I am inspired here by poetry and painting, especially Malczewski (who was, by the way, a student in Matejko’s historical painting class). What fascinates me about him is that everything is symbolic, historical and concrete at the same time, that it is his face and self-portrait, and at the same time Hamlet, which grows to the rank of an ambiguous symbol, which can be read both in the Polish and in the wider cultural context. My ambition is to approach this kind of handling of images that are neither hermetic nor pop-cultural, but suggestive, communicating with the most intuitive emotional layers. Images that can be read like poetry – each time anew to discover successive layers of meanings and see successive references. Just like Wyspiański’s Wedding or Piwowski’s Cruise is always “about us”, here and now, but also “about us”, as a nation then and always. For me, this is the highest form of sublimity when it comes to juxtaposing poetry with history and modernity. That is what fascinates me now. So, if there is any reference to today’s reality in Poland, it’s just that.

 

Interview conducted for the magazine accompanying the Opera Rara Festival held in Krakow on 23.01-14.02.2020.

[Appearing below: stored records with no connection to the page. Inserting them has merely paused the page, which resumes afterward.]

/-- **The weak vorticity balance of the stretched layer system (registered sub-goal
`stub_vorticityUniformBounds_weakVorticity`).** Slice data at one instant: `u, v ∈ C²(ℝ²)`, `p ∈ C¹(ℝ²)` and the
time-derivative slices `a = ∂ₜu`, `b = ∂ₜv ∈ C¹(ℝ²)` satisfying the momentum equations
`a + u∂ₓu + (v − y)∂_yu = −∂ₓp + νΔu`, `b + u∂ₓv + (v − y)∂_yv − v = −∂_yp + νΔv`, `∂ₓu + ∂_yv = 0`, with
`u, v, p, b` `L`-periodic in `x` (`L > 0`). Then for every test function `Φ ∈ C¹(ℝ²)`, `L`-periodic in `x` and
vanishing for `|y| ≥ R`, the vorticity `ω = ∂ₓv − ∂_yu` satisfies
`∫∫_{(0,L]×ℝ} Φ (∂ₓb − ∂_ya) = ∫∫ ω (u∂ₓΦ + (v − y)∂_yΦ) − ν ∫∫ (∂ₓω ∂ₓΦ + ∂_yω ∂_yΦ)`,
i.e. `∂ₜω + div(ω(u, v − y)) = νΔω` tested against `Φ` (integration by parts; the transport defect
`∂ₓΦ·α + ∂_yΦ·β`, `α = −v + (v−y)∂_yv + u∂_yu`, `β = −u∂ₓu − (v−y)∂ₓv`, integrates to zero because
`∂ₓα + ∂_yβ = 0`; the pressure drops out by `stub_vorticityUniformBounds_pressureWeak`; `Δv = ∂ₓω`,
`Δu = −∂_yω`). [folklore] -/
theorem stub_vorticityUniformBounds_weakVorticity : ∀ (L ν R : ℝ) (u v p a b Φ : ℝ → ℝ → ℝ), 0 < L →
    ContDiff ℝ 2 (fun q : ℝ × ℝ => u q.1 q.2) → ContDiff ℝ 2 (fun q : ℝ × ℝ => v q.1 q.2) →
    ContDiff ℝ 1 (fun q : ℝ × ℝ => p q.1 q.2) → ContDiff ℝ 1 (fun q : ℝ × ℝ => a q.1 q.2) →
    ContDiff ℝ 1 (fun q : ℝ × ℝ => b q.1 q.2) → ContDiff ℝ 1 (fun q : ℝ × ℝ => Φ q.1 q.2) →
    (∀ x y, a x y + u x y * dX u x y + (v x y - y) * dY u x y = -dX p x y + ν * lap u x y) →
    (∀ x y, b x y + u x y * dX v x y + (v x y - y) * dY v x y - v x y = -dY p x y + ν * lap v x y) →
    (∀ x y, dX u x y + dY v x y = 0) →
    (∀ x y, u (x + L) y = u x y) → (∀ x y, v (x + L) y = v x y) → (∀ x y, p (x + L) y = p x y) →
    (∀ x y, b (x + L) y = b x y) → (∀ x y, Φ (x + L) y = Φ x y) → (∀ x y, R ≤ |y| → Φ x y = 0) →
      ∫ q in Ioc 0 L ×ˢ univ, Φ q.1 q.2 * (dX b q.1 q.2 - dY a q.1 q.2) =
        (∫ q in Ioc 0 L ×ˢ univ, vorticity u v q.1 q.2 *
            (u q.1 q.2 * dX Φ q.1 q.2 + (v q.1 q.2 - q.2) * dY Φ q.1 q.2)) -
          ν * ∫ q in Ioc 0 L ×ˢ univ,
            (dX (vorticity u v) q.1 q.2 * dX Φ q.1 q.2 + dY (vorticity u v) q.1 q.2 * dY Φ q.1 q.2) := by
  intro L ν R u v p a b Φ hL hu hv hp ha hb hΦ hmx hmy hdiv huper hvper hpper hbper hΦper hΦ0
  -- continuity facts
  have hu1 : ContDiff ℝ 1 (fun q : ℝ × ℝ => u q.1 q.2) := hu.of_le one_le_two
  have hv1 : ContDiff ℝ 1 (fun q : ℝ × ℝ => v q.1 q.2) := hv.of_le one_le_two
  have cu : Continuous fun q : ℝ × ℝ => u q.1 q.2 := hu.continuous
  have cv : Continuous fun q : ℝ × ℝ => v q.1 q.2 := hv.continuous
  have cp : Continuous fun q : ℝ × ℝ => p q.1 q.2 := hp.continuous
  have ca : Continuous fun q : ℝ × ℝ => a q.1 q.2 := ha.continuous
  have cb : Continuous fun q : ℝ × ℝ => b q.1 q.2 := hb.continuous
  have cΦ : Continuous fun q : ℝ × ℝ => Φ q.1 q.2 := hΦ.continuous
  have cux : Continuous fun q : ℝ × ℝ => dX u q.1 q.2 := continuous_dX hu1
  have cuy : Continuous fun q : ℝ × ℝ => dY u q.1 q.2 := continuous_dY hu1
  have cvx : Continuous fun q : ℝ × ℝ => dX v q.1 q.2 := continuous_dX hv1
  have cvy : Continuous fun q : ℝ × ℝ => dY v q.1 q.2 := continuous_dY hv1
  have cpx : Continuous fun q : ℝ × ℝ => dX p q.1 q.2 := continuous_dX hp
  have cpy : Continuous fun q : ℝ × ℝ => dY p q.1 q.2 := continuous_dY hp
  have cay : Continuous fun q : ℝ × ℝ => dY a q.1 q.2 := continuous_dY ha
  have cbx : Continuous fun q : ℝ × ℝ => dX b q.1 q.2 := continuous_dX hb
  have cΦx : Continuous fun q : ℝ × ℝ => dX Φ q.1 q.2 := continuous_dX hΦ
  have cΦy : Continuous fun q : ℝ × ℝ => dY Φ q.1 q.2 := continuous_dY hΦ
  have cuxy : Continuous fun q : ℝ × ℝ => dX (dY u) q.1 q.2 := continuous_dX (contDiff_one_dY hu)
  have cuyx : Continuous fun q : ℝ × ℝ => dY (dX u) q.1 q.2 := continuous_dY (contDiff_one_dX hu)
  have cvxy : Continuous fun q : ℝ × ℝ => dX (dY v) q.1 q.2 := continuous_dX (contDiff_one_dY hv)
  have cvyx : Continuous fun q : ℝ × ℝ => dY (dX v) q.1 q.2 := continuous_dY (contDiff_one_dX hv)
  have clu : Continuous fun q : ℝ × ℝ => lap u q.1 q.2 := (continuous_dXdX hu).add (continuous_dYdY hu)
  have clv : Continuous fun q : ℝ × ℝ => lap v q.1 q.2 := (continuous_dXdX hv).add (continuous_dYdY hv)
  have hω1 : ContDiff ℝ 1 (fun q : ℝ × ℝ => vorticity u v q.1 q.2) := contDiff_one_vorticity hu hv
  have cω : Continuous fun q : ℝ × ℝ => vorticity u v q.1 q.2 := hω1.continuous
  have cωx : Continuous fun q : ℝ × ℝ => dX (vorticity u v) q.1 q.2 := continuous_dX hω1
  have cωy : Continuous fun q : ℝ × ℝ => dY (vorticity u v) q.1 q.2 := continuous_dY hω1
  -- support facts
  have hΦ0' : ∀ x y, R + 1 ≤ |y| → Φ x y = 0 := fun x y hy => hΦ0 x y (by linarith)
  have hΦX0 : ∀ x y, R + 1 ≤ |y| → dX Φ x y = 0 := fun x y hy => kato_dX_eq_zero hΦ0 (by linarith)
  have hΦY0 : ∀ x y, R + 1 ≤ |y| → dY Φ x y = 0 := fun x y hy => kato_dY_eq_zero hΦ0 hy
  -- integrability of everything carrying a factor `Φ`, `∂ₓΦ` or `∂_yΦ` on the left
  have hIΦ : ∀ G : ℝ × ℝ → ℝ, Continuous G →
      IntegrableOn (fun q : ℝ × ℝ => Φ q.1 q.2 * G q) (Ioc 0 L ×ˢ univ) := fun G hG =>
    kato_integrableOn_strip_of_eq_zero (cΦ.mul hG) fun x _ y hy => by rw [hΦ0' x y hy, zero_mul]
  have hIX : ∀ G : ℝ × ℝ → ℝ, Continuous G →
      IntegrableOn (fun q : ℝ × ℝ => dX Φ q.1 q.2 * G q) (Ioc 0 L ×ˢ univ) := fun G hG =>
    kato_integrableOn_strip_of_eq_zero (cΦx.mul hG) fun x _ y hy => by rw [hΦX0 x y hy, zero_mul]
  have hIY : ∀ G : ℝ × ℝ → ℝ, Continuous G →
      IntegrableOn (fun q : ℝ × ℝ => dY Φ q.1 q.2 * G q) (Ioc 0 L ×ˢ univ) := fun G hG =>
    kato_integrableOn_strip_of_eq_zero (cΦy.mul hG) fun x _ y hy => by rw [hΦY0 x y hy, zero_mul]
  -- slice derivatives
  have hux : ∀ x y, HasDerivAt (fun s => u s y) (dX u x y) x := hasDerivAt_dX_of_contDiff hu two_ne_zero
  have huy : ∀ x y, HasDerivAt (fun s => u x s) (dY u x y) y := hasDerivAt_dY_of_contDiff hu two_ne_zero
  have hvx : ∀ x y, HasDerivAt (fun s => v s y) (dX v x y) x := hasDerivAt_dX_of_contDiff hv two_ne_zero
  have hvy : ∀ x y, HasDerivAt (fun s => v x s) (dY v x y) y := hasDerivAt_dY_of_contDiff hv two_ne_zero
  have hΦx : ∀ x y, HasDerivAt (fun s => Φ s y) (dX Φ x y) x := hasDerivAt_dX_of_contDiff hΦ one_ne_zero
  have hΦy : ∀ x y, HasDerivAt (fun s => Φ x s) (dY Φ x y) y := hasDerivAt_dY_of_contDiff hΦ one_ne_zero
  have hbx : ∀ x y, HasDerivAt (fun s => b s y) (dX b x y) x := hasDerivAt_dX_of_contDiff hb one_ne_zero
  have hay : ∀ x y, HasDerivAt (fun s => a x s) (dY a x y) y := hasDerivAt_dY_of_contDiff ha one_ne_zero
  have huyx : ∀ x y, HasDerivAt (fun s => dY u s y) (dX (dY u) x y) x :=
    hasDerivAt_dX_of_contDiff (contDiff_one_dY hu) one_ne_zero
  have hvyx : ∀ x y, HasDerivAt (fun s => dY v s y) (dX (dY v) x y) x :=
    hasDerivAt_dX_of_contDiff (contDiff_one_dY hv) one_ne_zero
  have huxy : ∀ x y, HasDerivAt (fun s => dX u x s) (dY (dX u) x y) y :=
    hasDerivAt_dY_of_contDiff (contDiff_one_dX hu) one_ne_zero
  have hvxy : ∀ x y, HasDerivAt (fun s => dX v x s) (dY (dX v) x y) y :=
    hasDerivAt_dY_of_contDiff (contDiff_one_dX hv) one_ne_zero
  -- Step 1: split the left-hand side
  have e1 : ∫ q in Ioc 0 L ×ˢ univ, Φ q.1 q.2 * (dX b q.1 q.2 - dY a q.1 q.2) =
      (∫ q in Ioc 0 L ×ˢ univ, Φ q.1 q.2 * dX b q.1 q.2) - ∫ q in Ioc 0 L ×ˢ univ, Φ q.1 q.2 * dY a q.1 q.2 := by
    rw [← integral_sub (hIΦ _ cbx) (hIΦ _ cay)]
    refine integral_congr_ae (Eventually.of_forall fun q => ?_)
    simp only; ring
  -- Step 2: integrate by parts
  have e2x : ∫ q in Ioc 0 L ×ˢ univ, Φ q.1 q.2 * dX b q.1 q.2 = -∫ q in Ioc 0 L ×ˢ univ, dX Φ q.1 q.2 * b q.1 q.2 := by
    refine integral_strip_mul_dX_eq_neg hL.le hΦx hbx (fun y => by fun_prop) (fun y => by fun_prop)
      (fun y => ?_) (hIΦ _ cbx) (hIX _ cb)
    have h1 := hΦper 0 y; have h2 := hbper 0 y
    rw [zero_add] at h1 h2
    rw [h1, h2]
  have e2y : ∫ q in Ioc 0 L ×ˢ univ, Φ q.1 q.2 * dY a q.1 q.2 = -∫ q in Ioc 0 L ×ˢ univ, dY Φ q.1 q.2 * a q.1 q.2 :=
    integral_strip_mul_dY_eq_neg hΦy hay (hIΦ _ cay) (hIY _ ca) (hIΦ _ ca)
  -- Step 3: insert the momentum equations and split into transport, pressure and viscous parts
  have hb_eq : ∀ x y, b x y = v x y - u x y * dX v x y - (v x y - y) * dY v x y - dY p x y + ν * lap v x y :=
    fun x y => by linarith [hmy x y]
  have ha_eq : ∀ x y, a x y = -(u x y * dX u x y) - (v x y - y) * dY u x y - dX p x y + ν * lap u x y :=
    fun x y => by linarith [hmx x y]
  -- the three integrands
  set T : ℝ × ℝ → ℝ := fun q => -(dX Φ q.1 q.2 * (v q.1 q.2 - u q.1 q.2 * dX v q.1 q.2 -
      (v q.1 q.2 - q.2) * dY v q.1 q.2)) + dY Φ q.1 q.2 * (-(u q.1 q.2 * dX u q.1 q.2) -
      (v q.1 q.2 - q.2) * dY u q.1 q.2) with hT
  set P : ℝ × ℝ → ℝ := fun q => dX Φ q.1 q.2 * dY p q.1 q.2 - dY Φ q.1 q.2 * dX p q.1 q.2 with hP
  set V : ℝ × ℝ → ℝ := fun q => -(dX Φ q.1 q.2 * lap v q.1 q.2) + dY Φ q.1 q.2 * lap u q.1 q.2 with hV
  have hTI : IntegrableOn T (Ioc 0 L ×ˢ univ) := by
    have h1 := (hIX _ (show Continuous fun q : ℝ × ℝ => v q.1 q.2 - u q.1 q.2 * dX v q.1 q.2 -
      (v q.1 q.2 - q.2) * dY v q.1 q.2 by fun_prop)).neg
    have h2 := hIY _ (show Continuous fun q : ℝ × ℝ => -(u q.1 q.2 * dX u q.1 q.2) -
      (v q.1 q.2 - q.2) * dY u q.1 q.2 by fun_prop)
    exact h1.add h2
  have hPI : IntegrableOn P (Ioc 0 L ×ˢ univ) := (hIX _ cpy).sub (hIY _ cpx)
  have hVI : IntegrableOn V (Ioc 0 L ×ˢ univ) := (hIX _ clv).neg.add (hIY _ clu)
  have e3 : (-∫ q in Ioc 0 L ×ˢ univ, dX Φ q.1 q.2 * b q.1 q.2) - -∫ q in Ioc 0 L ×ˢ univ, dY Φ q.1 q.2 * a q.1 q.2 =
      (∫ q in Ioc 0 L ×ˢ univ, T q) + (∫ q in Ioc 0 L ×ˢ univ, P q) + ν * ∫ q in Ioc 0 L ×ˢ univ, V q := by
    have hTP : IntegrableOn (fun q => T q + P q) (Ioc 0 L ×ˢ univ) := hTI.add hPI
    have hVν : IntegrableOn (fun q => ν * V q) (Ioc 0 L ×ˢ univ) := hVI.const_mul ν
    have hXb : IntegrableOn (fun q : ℝ × ℝ => -(dX Φ q.1 q.2 * b q.1 q.2)) (Ioc 0 L ×ˢ univ) := (hIX _ cb).neg
    rw [← integral_const_mul, ← integral_add hTI hPI, ← integral_add hTP hVν, sub_neg_eq_add,
      ← integral_neg, ← integral_add hXb (hIY _ ca)]
    refine integral_congr_ae (Eventually.of_forall fun q => ?_)
    simp only [hT, hP, hV]
    rw [hb_eq q.1 q.2, ha_eq q.1 q.2]
    ring
  -- Step 4: the pressure part vanishes
  have e4 : ∫ q in Ioc 0 L ×ˢ univ, P q = 0 := by
    simp only [hP]
    rw [integral_sub (hIX _ cpy) (hIY _ cpx),
      stub_vorticityUniformBounds_pressureWeak L R p Φ hL hp hΦ hpper hΦper hΦ0, sub_self]
  -- Step 5: the viscous part
  have e5 : ∫ q in Ioc 0 L ×ˢ univ, V q = -∫ q in Ioc 0 L ×ˢ univ,
      (dX (vorticity u v) q.1 q.2 * dX Φ q.1 q.2 + dY (vorticity u v) q.1 q.2 * dY Φ q.1 q.2) := by
    rw [← integral_neg]
    refine integral_congr_ae (Eventually.of_forall fun q => ?_)
    simp only [hV]
    rw [← lap_eq_dX_vorticity hu hv hdiv q.1 q.2,
      show dY (vorticity u v) q.1 q.2 = -lap u q.1 q.2 by rw [lap_eq_neg_dY_vorticity hu hv hdiv q.1 q.2, neg_neg]]
    ring
  -- Step 6: the transport part
  set α : ℝ → ℝ → ℝ := fun x y => -v x y + (v x y - y) * dY v x y + u x y * dY u x y with hα
  set β : ℝ → ℝ → ℝ := fun x y => -(u x y * dX u x y) - (v x y - y) * dX v x y with hβ
  set αx : ℝ → ℝ → ℝ := fun x y => -dX v x y + (dX v x y * dY v x y + (v x y - y) * dX (dY v) x y) +
      (dX u x y * dY u x y + u x y * dX (dY u) x y) with hαx
  set βy : ℝ → ℝ → ℝ := fun x y => -(dY u x y * dX u x y + u x y * dY (dX u) x y) -
      ((dY v x y - 1) * dX v x y + (v x y - y) * dY (dX v) x y) with hβy
  have cα : Continuous fun q : ℝ × ℝ => α q.1 q.2 := by simp only [hα]; fun_prop
  have cβ : Continuous fun q : ℝ × ℝ => β q.1 q.2 := by simp only [hβ]; fun_prop
  have cαx : Continuous fun q : ℝ × ℝ => αx q.1 q.2 := by simp only [hαx]; fun_prop
  have cβy : Continuous fun q : ℝ × ℝ => βy q.1 q.2 := by simp only [hβy]; fun_prop
  have hαd : ∀ x y, HasDerivAt (fun s => α s y) (αx x y) x := fun x y => by
    simp only [hα, hαx]
    exact ((hvx x y).neg.add (((hvx x y).sub_const y).mul (hvyx x y))).add ((hux x y).mul (huyx x y))
  have hβd : ∀ x y, HasDerivAt (fun s => β x s) (βy x y) y := fun x y => by
    simp only [hβ, hβy]
    have h1 : HasDerivAt (fun s => v x s - s) (dY v x y - 1) y := (hvy x y).sub (hasDerivAt_id y)
    exact ((huy x y).mul (huxy x y)).neg.sub (h1.mul (hvxy x y))
  have hsum : ∀ x y, αx x y + βy x y = 0 := fun x y => by
    simp only [hαx, hβy]
    rw [PressureTools.dX_dY_comm hu x y, PressureTools.dX_dY_comm hv x y]
    ring
  have e6a : ∫ q in Ioc 0 L ×ˢ univ, T q = (∫ q in Ioc 0 L ×ˢ univ, vorticity u v q.1 q.2 *
      (u q.1 q.2 * dX Φ q.1 q.2 + (v q.1 q.2 - q.2) * dY Φ q.1 q.2)) +
      ((∫ q in Ioc 0 L ×ˢ univ, dX Φ q.1 q.2 * α q.1 q.2) + ∫ q in Ioc 0 L ×ˢ univ, dY Φ q.1 q.2 * β q.1 q.2) := by
    have hI0 : IntegrableOn (fun q : ℝ × ℝ => vorticity u v q.1 q.2 *
        (u q.1 q.2 * dX Φ q.1 q.2 + (v q.1 q.2 - q.2) * dY Φ q.1 q.2)) (Ioc 0 L ×ˢ univ) := by
      have h1 := hIX _ (show Continuous fun q : ℝ × ℝ => vorticity u v q.1 q.2 * u q.1 q.2 by fun_prop)
      have h2 := hIY _ (show Continuous fun q : ℝ × ℝ => vorticity u v q.1 q.2 * (v q.1 q.2 - q.2) by fun_prop)
      have h12 : IntegrableOn (fun q : ℝ × ℝ => dX Φ q.1 q.2 * (vorticity u v q.1 q.2 * u q.1 q.2) +
          dY Φ q.1 q.2 * (vorticity u v q.1 q.2 * (v q.1 q.2 - q.2))) (Ioc 0 L ×ˢ univ) := h1.add h2
      refine h12.congr_fun (fun q _ => ?_) (measurableSet_Ioc.prod MeasurableSet.univ)
      simp only
      ring
    have hαβ : IntegrableOn (fun q : ℝ × ℝ => dX Φ q.1 q.2 * α q.1 q.2 + dY Φ q.1 q.2 * β q.1 q.2)
        (Ioc 0 L ×ˢ univ) := (hIX _ cα).add (hIY _ cβ)
    rw [← integral_add (hIX _ cα) (hIY _ cβ), ← integral_add hI0 hαβ]
    refine integral_congr_ae (Eventually.of_forall fun q => ?_)
    simp only [hT, hα, hβ, vorticity]
    ring
  have e6b : (∫ q in Ioc 0 L ×ˢ univ, dX Φ q.1 q.2 * α q.1 q.2) + ∫ q in Ioc 0 L ×ˢ univ, dY Φ q.1 q.2 * β q.1 q.2 = 0 := by
    have ibx : ∫ q in Ioc 0 L ×ˢ univ, Φ q.1 q.2 * αx q.1 q.2 = -∫ q in Ioc 0 L ×ˢ univ, dX Φ q.1 q.2 * α q.1 q.2 := by
      refine integral_strip_mul_dX_eq_neg hL.le hΦx hαd (fun y => by fun_prop) (fun y => by fun_prop)
        (fun y => ?_) (hIΦ _ cαx) (hIX _ cα)
      have h1 := hΦper 0 y; have h2 := hvper 0 y; have h3 := huper 0 y
      have h4 := dY_periodic hvper 0 y; have h5 := dY_periodic huper 0 y
      rw [zero_add] at h1 h2 h3 h4 h5
      simp only [hα]
      rw [h1, h2, h3, h4, h5]
    have iby : ∫ q in Ioc 0 L ×ˢ univ, Φ q.1 q.2 * βy q.1 q.2 = -∫ q in Ioc 0 L ×ˢ univ, dY Φ q.1 q.2 * β q.1 q.2 :=
      integral_strip_mul_dY_eq_neg hΦy hβd (hIΦ _ cβy) (hIY _ cβ) (hIΦ _ cβ)
    have h0 : (∫ q in Ioc 0 L ×ˢ univ, Φ q.1 q.2 * αx q.1 q.2) + ∫ q in Ioc 0 L ×ˢ univ, Φ q.1 q.2 * βy q.1 q.2 = 0 := by
      rw [← integral_add (hIΦ _ cαx) (hIΦ _ cβy)]
      refine integral_eq_zero_of_ae (Eventually.of_forall fun q => ?_)
      simp only [Pi.zero_apply]
      rw [← mul_add, hsum, mul_zero]
    linarith [ibx, iby, h0]
  -- assemble
  rw [e1, e2x, e2y, e3, e4, e5, e6a, e6b]
  ring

Krystian Lada – director and librettist. Active on international opera scene, lives in Belgium, where he worked as the director of dramaturgy at the La Monnaie National Opera. In 2017, he founded The Airport Society collective. The first winner of the Mortier Next Generation Award for exceptional talent in the field of opera.

Tomasz Domagała – theatre critic, member of the Polish section of the International Association of Theatre Critics (AICT), Polish Radio journalist, author of domagalasiekultura.pl blog, selector of the Divine Comedy Festival and FNT Festival in Rzeszów.